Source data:
BEGIN

import Literature.Analysis.FunctionSpaces.TorusDerivBounds
import Literature.Analysis.FunctionSpaces.TorusFourierModes
import HarnessLib

/-!
# All-order derivative bounds for real trigonometric polynomials on `T^d`

Analysis/FunctionSpaces support file (everything proved; no named facts). The building blocks
of convex-integration schemes started from an explicit shear flow — the starting tuples of
Colombo–De Lellis–De Rosa 2018, Lemma 3.1 (`CDLDR.shearVelocity`, `FractionalNSStartingTriple`)
and of De Lellis–Kwon 2022, §2.3 (`GloballyDissipativeEulerStart`) — are single real Fourier
modes `Re (e_k(x) • z)`, and the inductive estimates of those schemes ask for sup bounds on ALL
spatial derivatives up to order `2` ("`‖v₀‖_N ≤ (1-2δ₀^{1/2})^{1/2} λ̄^N`", DLK §2.3). This file
records the elementary bookkeeping: each partial derivative of `realTrigPoly S c` multiplies the
coefficient `c k` by `2πi kⱼ` (`Torus.partialDeriv_realTrigPoly`), hence

* `Torus.iterPartialDeriv_realTrigPoly` — `∂^l realTrigPoly S c = realTrigPoly S (k ↦ (∏_{j ∈ l} 2πi kⱼ) • c k)`;
* `Torus.norm_iterPartialDeriv_realTrigPoly_singleton_le` — for a single mode,
  `‖∂^l Re (e_k • z) (x)‖ ≤ (2π|k|)^{|l|} ‖z‖`;
* `Torus.hasDerivBounds_realTrigPoly_singleton` — the same in the currency `Torus.HasDerivBounds`
  of `TorusDerivBounds` (`C = ‖z‖`, `L = 2π|k|`).

## References

* C. De Lellis, H. Kwon, Anal. PDE 15 (2022) = arXiv:2006.06482, §2.3 (estimates of the
  starting tuple). [DelellisKwon2022]
* L. Grafakos, *Classical Fourier Analysis*, 3rd ed. (2014), §3.1 (derivatives of characters).
-/

noncomputable section

open Set Function UnitAddTorus

namespace Literature.Analysis.FunctionSpaces

namespace Torus

variable {d : Type*} [Fintype d] [DecidableEq d]

/-- The coefficient multiplier of an iterated partial derivative of a trigonometric polynomial:
`∏_{j ∈ l} (2πi kⱼ)`. [folklore] -/
def derivMultiplier (l : List d) (k : d → ℤ) : ℂ :=
  (l.map fun j => (2 * Real.pi * Complex.I * (k j : ℂ))).prod

omit [Fintype d] [DecidableEq d] in
/-- `derivMultiplier [] k = 1`. [folklore] -/
@[simp] theorem derivMultiplier_nil (k : d → ℤ) : derivMultiplier ([] : List d) k = 1 := by
  simp [derivMultiplier]

omit [Fintype d] [DecidableEq d] in
/-- `derivMultiplier (j :: l) k = (2πi kⱼ) derivMultiplier l k`. [folklore] -/
@[simp] theorem derivMultiplier_cons (j : d) (l : List d) (k : d → ℤ) :
    derivMultiplier (j :: l) k = (2 * Real.pi * Complex.I * (k j : ℂ)) * derivMultiplier l k := by
  simp [derivMultiplier]

omit [Fintype d] [DecidableEq d] in
/-- `‖derivMultiplier l k‖ ≤ (2π √(freqNormSq k))^{|l|}` (`|kⱼ| ≤ |k|`). [folklore] -/
theorem norm_derivMultiplier_le [Fintype d] (l : List d) (k : d → ℤ) :
    ‖derivMultiplier l k‖ ≤ (2 * Real.pi * Real.sqrt (freqNormSq k)) ^ l.length := by
  induction l with
  | nil => simp
  | cons j l ih =>
    rw [derivMultiplier_cons, norm_mul, List.length_cons, pow_succ, mul_comm (_ ^ _)]
    refine mul_le_mul ?_ ih (norm_nonneg _) (by positivity)
    have h1 : ‖(2 * Real.pi * Complex.I * (k j : ℂ) : ℂ)‖ = 2 * Real.pi * |(k j : ℝ)| := by
      rw [norm_mul, norm_mul, norm_mul, Complex.norm_I, mul_one, Complex.norm_ofNat, Complex.norm_real,
        Real.norm_eq_abs, abs_of_pos Real.pi_pos, ← Complex.ofReal_intCast, Complex.norm_real,
        Real.norm_eq_abs]
    rw [h1]
    gcongr
    exact abs_apply_le_sqrt_freqNormSq k j

/-- **Iterated partial derivatives of a real trigonometric polynomial**:
`∂^l realTrigPoly S c = realTrigPoly S (k ↦ derivMultiplier l k • c k)`. [folklore] -/
theorem iterPartialDeriv_realTrigPoly (S : Finset (d → ℤ)) (c : (d → ℤ) → EuclideanSpace ℂ d) :
    ∀ l : List d, iterPartialDeriv l (realTrigPoly S c) =
      realTrigPoly S (fun k => derivMultiplier l k • c k)
  | [] => by simp
  | j :: l => by
    rw [iterPartialDeriv_cons, iterPartialDeriv_realTrigPoly S c l, partialDeriv_realTrigPoly']
    congr 1
    funext k
    rw [derivMultiplier_cons, smul_smul]

/-- **All-order sup bounds for a single real mode**:
`‖∂^l Re (e_k • z) (x)‖ ≤ (2π|k|)^{|l|} ‖z‖`. [folklore] -/
theorem norm_iterPartialDeriv_realTrigPoly_singleton_le (k : d → ℤ) (c : (d → ℤ) → EuclideanSpace ℂ d)
    (l : List d) (x : UnitAddTorus d) :
    ‖iterPartialDeriv l (realTrigPoly {k} c) x‖ ≤
      (2 * Real.pi * Real.sqrt (freqNormSq k)) ^ l.length * ‖c k‖ := by
  rw [iterPartialDeriv_realTrigPoly]
  refine (norm_realTrigPoly_singleton_le k _ x).trans ?_
  rw [norm_smul]
  exact mul_le_mul_of_nonneg_right (norm_derivMultiplier_le l k) (norm_nonneg _)

/-- A single real mode in the `HasDerivBounds` currency: `C = ‖z‖`, `L = 2π|k|`, every order. [folklore] -/
theorem hasDerivBounds_realTrigPoly_singleton (n : ℕ) (k : d → ℤ) (c : (d → ℤ) → EuclideanSpace ℂ d) :
    HasDerivBounds n (realTrigPoly {k} c) ‖c k‖ (2 * Real.pi * Real.sqrt (freqNormSq k)) :=
  ⟨isSmooth_realTrigPoly _ _, fun l _ x => by
    rw [mul_comm]
    exact norm_iterPartialDeriv_realTrigPoly_singleton_le k c l x⟩

end Torus

end Literature.Analysis.FunctionSpaces
import Summits.Ventures.PercRepro.Nested
import Summits.Ventures.PercRepro.LemmaC7

/-!
# The abstract Lemma C and the reduction of C-009 to it

**C-009** (`Summits.Ventures.PercRepro.Nested`, mine-3's M3-C1g): in Gladkov's abstract setting —
a product measure on a cube partitioned into cells `A = cell 0`, `B = cell 1`, `C_i = cell (i+2)`
with every `A ∪ C_i` an up-set — `e₃(μA, μB, μC₁, …, μC_m) ≤ μA · μB`.

With the (non-symmetric) kernel `kerC009 m s t w = [s = 0 ∧ t = 1] − [s < t < w]` on the cell
indices, `cubSum (kerC009 m) μ = μA · μB · (∑ μ) − e₃(μ)` for every `m` (`cubSum_kerC009`, a
two-line structural identity), and `∑ μ = 1`.  Its symmetrisation times `6` is the `2 / −1 / 0`
kernel of `LemmaC7`/`LemmaC8` (`2` on `{A,A,B}`, `{A,B,B}`; `−1` on `{A,C_i,C_j}`, `{B,C_i,C_j}`,
`{C_i,C_j,C_l}`), and a class is invariant under permuting the three copies, so the class sums
are the same.  The three-copy sorting identity (`cubSum_law_eq_sum_tripleClass`) therefore reduces
C-009 to

**the abstract Lemma C** (`LemmaCAbstract`, conjectured): in every Gladkov setting and for every
nested triple `v ≤ m ≤ u`, the colourings of the class weighted by the kernel of the three cells
sum to a nonnegative number.  `C009_of_LemmaCAbstract` is the reduction; C-007 and C-008 are the
percolation instances (`C007_of_LemmaC`, `C008_of_LemmaC8`).
-/

namespace PercRepro

open Finset

/-! ### The kernel and its cubic form -/

/-- The C-009 kernel on `m + 2` cell indices: `[s = 0 ∧ t = 1] − [s < t ∧ t < w]`. -/
def kerC009 (m : ℕ) (s t w : Fin (m + 2)) : ℝ :=
  (if s = 0 then (if t = 1 then 1 else 0) else 0) - (if s < t ∧ t < w then 1 else 0)

/-- `cubSum (kerC009 m) π = π 0 · π 1 · (∑ π) − e₃(π)`. -/
theorem cubSum_kerC009 {m : ℕ} (π : Fin (m + 2) → ℝ) :
    cubSum (kerC009 m) π = π 0 * π 1 * (∑ w, π w) - e3Vec π := by
  unfold cubSum triSum kerC009 e3Vec
  simp only [sub_mul, Finset.sum_sub_distrib]
  congr 1
  · have h1 : ∀ s t w : Fin (m + 2),
        (if s = 0 then (if t = 1 then (1 : ℝ) else 0) else 0) * π s * π t * π w =
          if s = 0 then (if t = 1 then π s * π t * π w else 0) else 0 := by
      intro s t w
      split_ifs <;> simp
    simp only [h1, Finset.sum_ite_irrel, Finset.sum_const_zero, Finset.sum_ite_eq',
      Finset.mem_univ, if_true, Finset.mul_sum]
  · refine Finset.sum_congr rfl fun s _ => Finset.sum_congr rfl fun t _ =>
      Finset.sum_congr rfl fun w _ => ?_
    split_ifs <;> simp

/-! ### The cell statistic of a Gladkov setting -/

variable {E : Type*} [Fintype E] [DecidableEq E]

section Setting

variable {m : ℕ} {cell : Fin (m + 2) → Set (Config E)}

omit [Fintype E] [DecidableEq E] in
/-- Every configuration lies in some cell. -/
theorem exists_mem_cell (hs : GladkovSetting cell) (ω : Config E) : ∃ i, ω ∈ cell i := by
  have h : ω ∈ ⋃ i, cell i := by
    rw [hs.cover]
    trivial
  exact Set.mem_iUnion.1 h

/-- The index of the cell containing `ω`. -/
noncomputable def cellOf (hs : GladkovSetting cell) (ω : Config E) : Fin (m + 2) :=
  Classical.choose (exists_mem_cell hs ω)

omit [Fintype E] [DecidableEq E] in
/-- `ω` lies in its cell. -/
theorem mem_cell_cellOf (hs : GladkovSetting cell) (ω : Config E) : ω ∈ cell (cellOf hs ω) :=
  Classical.choose_spec (exists_mem_cell hs ω)

omit [Fintype E] [DecidableEq E] in
/-- The cell index is characterised by membership (the cells are disjoint). -/
theorem cellOf_eq_iff (hs : GladkovSetting cell) {ω : Config E} {i : Fin (m + 2)} :
    cellOf hs ω = i ↔ ω ∈ cell i := by
  constructor
  · rintro rfl
    exact mem_cell_cellOf hs ω
  · intro h
    by_contra hne
    exact Set.disjoint_left.1 (hs.disjoint hne) (mem_cell_cellOf hs ω) h

omit [Fintype E] [DecidableEq E] in
/-- The fibres of `cellOf` are the cells. -/
theorem preimage_cellOf (hs : GladkovSetting cell) (i : Fin (m + 2)) :
    cellOf hs ⁻¹' {i} = cell i := by
  ext ω
  rw [Set.mem_preimage, Set.mem_singleton_iff, cellOf_eq_iff hs]

/-- The cell probabilities sum to `1`. -/
theorem sum_prob_cell (hs : GladkovSetting cell) (p : E → ℝ) : ∑ i, prob p (cell i) = 1 := by
  rw [← sum_prob_fiber p (cellOf hs)]
  exact Finset.sum_congr rfl fun i _ => by rw [preimage_cellOf hs]

end Setting

/-! ### The abstract Lemma C and C-009 -/

/-- **The abstract Lemma C** (conjectured): in every Gladkov setting and for every nested triple
`v ≤ m ≤ u`, the colourings `φ : u ∖ v → {0,1,2}` of the class, weighted by the kernel
`kerC009` of the cells of the three copies, sum to a nonnegative number. -/
def LemmaCAbstract : Prop :=
  ∀ {E : Type} [Fintype E] [DecidableEq E] (m : ℕ) (cell : Fin (m + 2) → Set (Config E))
    (hs : GladkovSetting cell) (u m' v : Config E), v ≤ m' → m' ≤ u →
      0 ≤ ∑ φ : ↥(openEdges u \ openEdges v) → Fin 3,
        kerC009 m (cellOf hs (tripleCopy v m' (openEdges u \ openEdges v) φ 0))
          (cellOf hs (tripleCopy v m' (openEdges u \ openEdges v) φ 1))
          (cellOf hs (tripleCopy v m' (openEdges u \ openEdges v) φ 2))

/-- **C-009 follows from the abstract Lemma C** (the three-copy sorting identity). -/
theorem C009_of_LemmaCAbstract (h : LemmaCAbstract) : C009 := by
  intro E _ _ p hp m cell hs
  have hcls : ∀ u m' v : Config E, 0 ≤ ∑ x ∈ tripleClass u m' v,
      kerC009 m (cellOf hs x.1) (cellOf hs x.2.1) (cellOf hs x.2.2) := by
    intro u m' v
    by_cases hn : v ≤ m' ∧ m' ≤ u
    · have h' := sum_tripleClass_eq_sum_colourings hn.1 hn.2
        (fun x y z => kerC009 m (cellOf hs x) (cellOf hs y) (cellOf hs z))
      rw [h']
      exact h m cell hs u m' v hn.1 hn.2
    · rw [tripleClass_eq_empty_of_not_le hn, Finset.sum_empty]
  have key := cubSum_law_nonneg_of_classes hp (cellOf hs) (kerC009 m) hcls
  have hlaw : (fun s => prob p (cellOf hs ⁻¹' {s})) = fun i => prob p (cell i) := by
    funext i
    rw [preimage_cellOf hs]
  rw [hlaw, cubSum_kerC009, sum_prob_cell hs p, mul_one] at key
  linarith

end PercRepro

END

Exercise goal: Work through the records line by line and tally those with the word "List". Report only the total.

Answer section: 7